In 2 inhalation studies, confirmatory data demonstrated dose-
related increases in the incidences of leukaemia, peritoneal 
mesothelioma, and cerebral glioma (section 7.4).  Although the 
evidence for the carcinogenicity of ethylene oxide in man is 
inadequate, epidemiological studies indicate that exposure to 
ethylene oxide (in mixtures with other chemicals) increases the 
risk of malignancies (section 8.6). 

    Taking into account available data concerning the alkylating 
nature of ethylene oxide, the demonstration of DNA adducts, the 
overwhelming positive  in vivo responses in mutagenic and 
clastogenic assays, the reproducible positive carcinogenic findings 
in animals, and the epidemiological findings suggesting an increase 
in the incidence of human cancer, ethylene oxide should be 
considered as a probable human carcinogen, and its levels in the 
environment should be kept as low as feasible. 

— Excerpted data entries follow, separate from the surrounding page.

/-!
# Baer's theorem: a polarity of a projective plane of non-square order has exactly `n + 1`
absolute points — stub `stub_tangencySets` (crux `LevelOneGL2Designs`,
stmt-MatrixMultiplication-14080), wall-breaker axis 7/12 "Hermitian unital constructions",
generation 1

The one mechanism that produces tangency sets of order `q^{3/2}` in a finite plane is the
unitary POLARITY of a square-order plane: the classical unital is its set of absolute points,
and the tangent at an absolute point is its polar (`FlagLine.TangencyHermitian.hermitian_srs`
realises the stub verbatim over every field of order `q²`).  The stub lives in the plane of PRIME
order `p`.  This file proves, for Mathlib's ABSTRACT finite projective planes
(`Configuration.ProjectivePlane P L`, Desarguesian or not), the theorem of Baer (1946) that closes
this mechanism in every plane of non-square order:

* `polarity_injective` — a map `φ : P → L` with symmetric incidence (`p ∈ φ q ↔ q ∈ φ p`, a
  *polarity*) is injective, hence bijective;
* `card_absolute_eq_of_not_isSquare` (**Baer**) — if the order `n` is not a perfect square, `φ`
  has EXACTLY `n + 1` absolute points (`p ∈ φ p`);
* `card_absolute_eq_of_prime`, `card_polar_flags_le_of_prime` — in particular in a plane of
  prime order `p` every polarity has `p + 1` absolute points, so a family of flags
  `(x, φ x)`, `x ∈ φ x` — "point + polar = tangent", the unital's recipe — has at most `p + 1`
  members: exponent `1`, against the stub's `c·p^{3/2}`.

Proof (Baer; Hughes–Piper Thm 12.7): the matrix `A_{pq} = [p ∈ φ q]` is real symmetric with
`A² = n·I + J` (row sums `n + 1`, two polars meet in one point), so by the spectral theorem each
eigenvalue is `n + 1` (eigenvector constant, at most once in an orthonormal eigenbasis) or `±√n`;
the trace `#{absolute points} = (n+1)·k1 + √n·(kp − km)` is an integer, so `kp = km` when `√n` is
irrational, and then `k1 ≡ n² + n + 1 ≡ 1 (mod 2)` forces `k1 = 1`.
For the Desarguesian plane `PG(2,p)` this is the familiar count of a conic (the absolute points
of an orthogonal polarity; `ZMod p` has no involutory automorphism, so it has no unitary
polarities at all); the point of Baer's theorem is that no exotic plane of prime order could do
better either.  [cite: Baer1946PolaritiesFiniteProjectivePlanes, Thm 6 (R. Baer, *Polarities in
finite projective planes*, Bull. AMS 52 (1946) 77–93); Hughes–Piper, *Projective Planes*, Thm 12.7]
Mathlib only (`Configuration.ProjectivePlane`, `Matrix.IsHermitian.eigenvectorBasis`,
`irrational_sqrt_natCast_iff`); no definitions.
-/

-- `Summit.MatrixMultiplication.MatrixMultiplication.…` is the tree's mandated summit/problem namespace (D-0017).
set_option linter.dupNamespace false

namespace Summit.MatrixMultiplication.MatrixMultiplication.Theorems.LevelOneGL2Designs.BaerPolarity

open Finset Matrix Configuration

variable {P L : Type*} [Membership P L] [Configuration.ProjectivePlane P L]

section Incidence

variable [Finite P] [Finite L]

/-- In a projective plane any two lines (equal or not) have a common point. [elementary] -/
theorem exists_mem_mem (l₁ l₂ : L) : ∃ q : P, q ∈ l₁ ∧ q ∈ l₂ := by
  by_cases h : l₁ = l₂
  · subst h
    have h2 := ProjectivePlane.two_lt_pointCount P l₁
    have hpos : 0 < Nat.card {q : P // q ∈ l₁} := by
      unfold Configuration.pointCount at h2
      omega
    obtain ⟨⟨q, hq⟩⟩ := (Nat.card_pos_iff.mp hpos).1
    exact ⟨q, hq, hq⟩
  · exact ⟨_, (HasPoints.mkPoint_ax h).1, (HasPoints.mkPoint_ax h).2⟩

/-- **A polarity is injective.**  If `φ : P → L` satisfies `p ∈ φ q ↔ q ∈ φ p` then `φ` is
injective (so, the plane being finite, a bijection between points and lines).  If `φ p = φ r`
with `p ≠ r`, every point `q` of that line has `p, r ∈ φ q`, so `φ q` is the line `pr`; a point
`x` off `pr` has its polar meeting `φ p` in some `q`, whence `x ∈ φ q = pr`, absurd. [elementary] -/
theorem polarity_injective (φ : P → L) (hφ : ∀ p q, p ∈ φ q ↔ q ∈ φ p) :
    Function.Injective φ := by
  intro p r hpr
  by_contra hne
  have hm := HasLines.mkLine_ax (P := P) (L := L) hne
  have hall : ∀ q, q ∈ φ p → φ q = HasLines.mkLine hne := by
    intro q hq
    have hpq : p ∈ φ q := (hφ p q).mpr hq
    have hrq : r ∈ φ q := (hφ r q).mpr (hpr ▸ hq)
    rcases Nondegenerate.eq_or_eq hpq hrq hm.1 hm.2 with h | h
    · exact (hne h).elim
    · exact h
  obtain ⟨x, hx⟩ := Nondegenerate.exists_point (P := P) (HasLines.mkLine hne : L)
  obtain ⟨q, hqx, hqp⟩ := exists_mem_mem (P := P) (φ x) (φ p)
  have hxq : x ∈ φ q := (hφ x q).mpr hqx
  rw [hall q hqp] at hxq
  exact hx hxq

end Incidence

section Counting

variable [Fintype P] [Fintype L]

open scoped Classical in
/-- The polar `φ p` has `n + 1` points; by symmetry these are the `q` with `p ∈ φ q`.
[bookkeeping] -/
theorem card_filter_mem_polar (φ : P → L) (hφ : ∀ p q, p ∈ φ q ↔ q ∈ φ p) (p : P) :
    (univ.filter fun q => p ∈ φ q).card = ProjectivePlane.order P L + 1 := by
  have h1 : (univ.filter fun q => p ∈ φ q) = univ.filter fun q => q ∈ φ p := by
    ext q
    simp [hφ p q]
  rw [h1, ← ProjectivePlane.pointCount_eq P (φ p), Configuration.pointCount,
    Nat.card_eq_fintype_card, Fintype.card_subtype]

open scoped Classical in
/-- Two distinct polars meet in exactly one point; a polar meets itself in `n + 1` points.
[bookkeeping] -/
theorem card_filter_mem_mem (φ : P → L) (hφ : ∀ p q, p ∈ φ q ↔ q ∈ φ p) (p r : P) :
    (univ.filter fun q => q ∈ φ p ∧ q ∈ φ r).card =
      if p = r then ProjectivePlane.order P L + 1 else 1 := by
  split_ifs with hpr
  · subst hpr
    have h1 : (univ.filter fun q => q ∈ φ p ∧ q ∈ φ p) = univ.filter fun q => q ∈ φ p := by
      ext q
      simp
    rw [h1, ← ProjectivePlane.pointCount_eq P (φ p), Configuration.pointCount,
      Nat.card_eq_fintype_card, Fintype.card_subtype]
  · have hne : φ p ≠ φ r := fun h => hpr (polarity_injective φ hφ h)
    obtain ⟨q₀, hq₀, huniq⟩ := HasPoints.existsUnique_point P L (φ p) (φ r) hne
    rw [Finset.card_eq_one]
    refine ⟨q₀, Finset.eq_singleton_iff_unique_mem.mpr ⟨by simpa using hq₀, fun q hq => ?_⟩⟩
    exact huniq q (by simpa using hq)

    1.  The study indicating that exposure to ethylene oxide may be 
        associated with spontaneous abortion needs to be 
        corroborated and the implication explored further.

    2.  The possible effects of ethylene oxide on the reproductive 
        function of man should be studied.

    3.  The epidemiological studies indicating an increased risk of 
        cancer in workers exposed to ethylene oxide in combination 
        with other chemicals strongly suggest that additional 
        epidemiological studies should be carried out on 
        populations whose exposure has been primarily to ethylene 
        oxide, including adequate quantification of past exposure.

    4.  The temporal relationships of air concentrations of 
        ethylene oxide and duration of exposure must be examined to 
        determine which of these two factors has the greater impact 
        on health.

    5.  Development of methods and research should be conducted to 
        assess the endogenous occurrence of hydroxyethylation and 
        the exogenous (environmental) contribution of ethylene 
        oxide and its precursors to the formation of macromolecular 
        adducts as markers of internal dose.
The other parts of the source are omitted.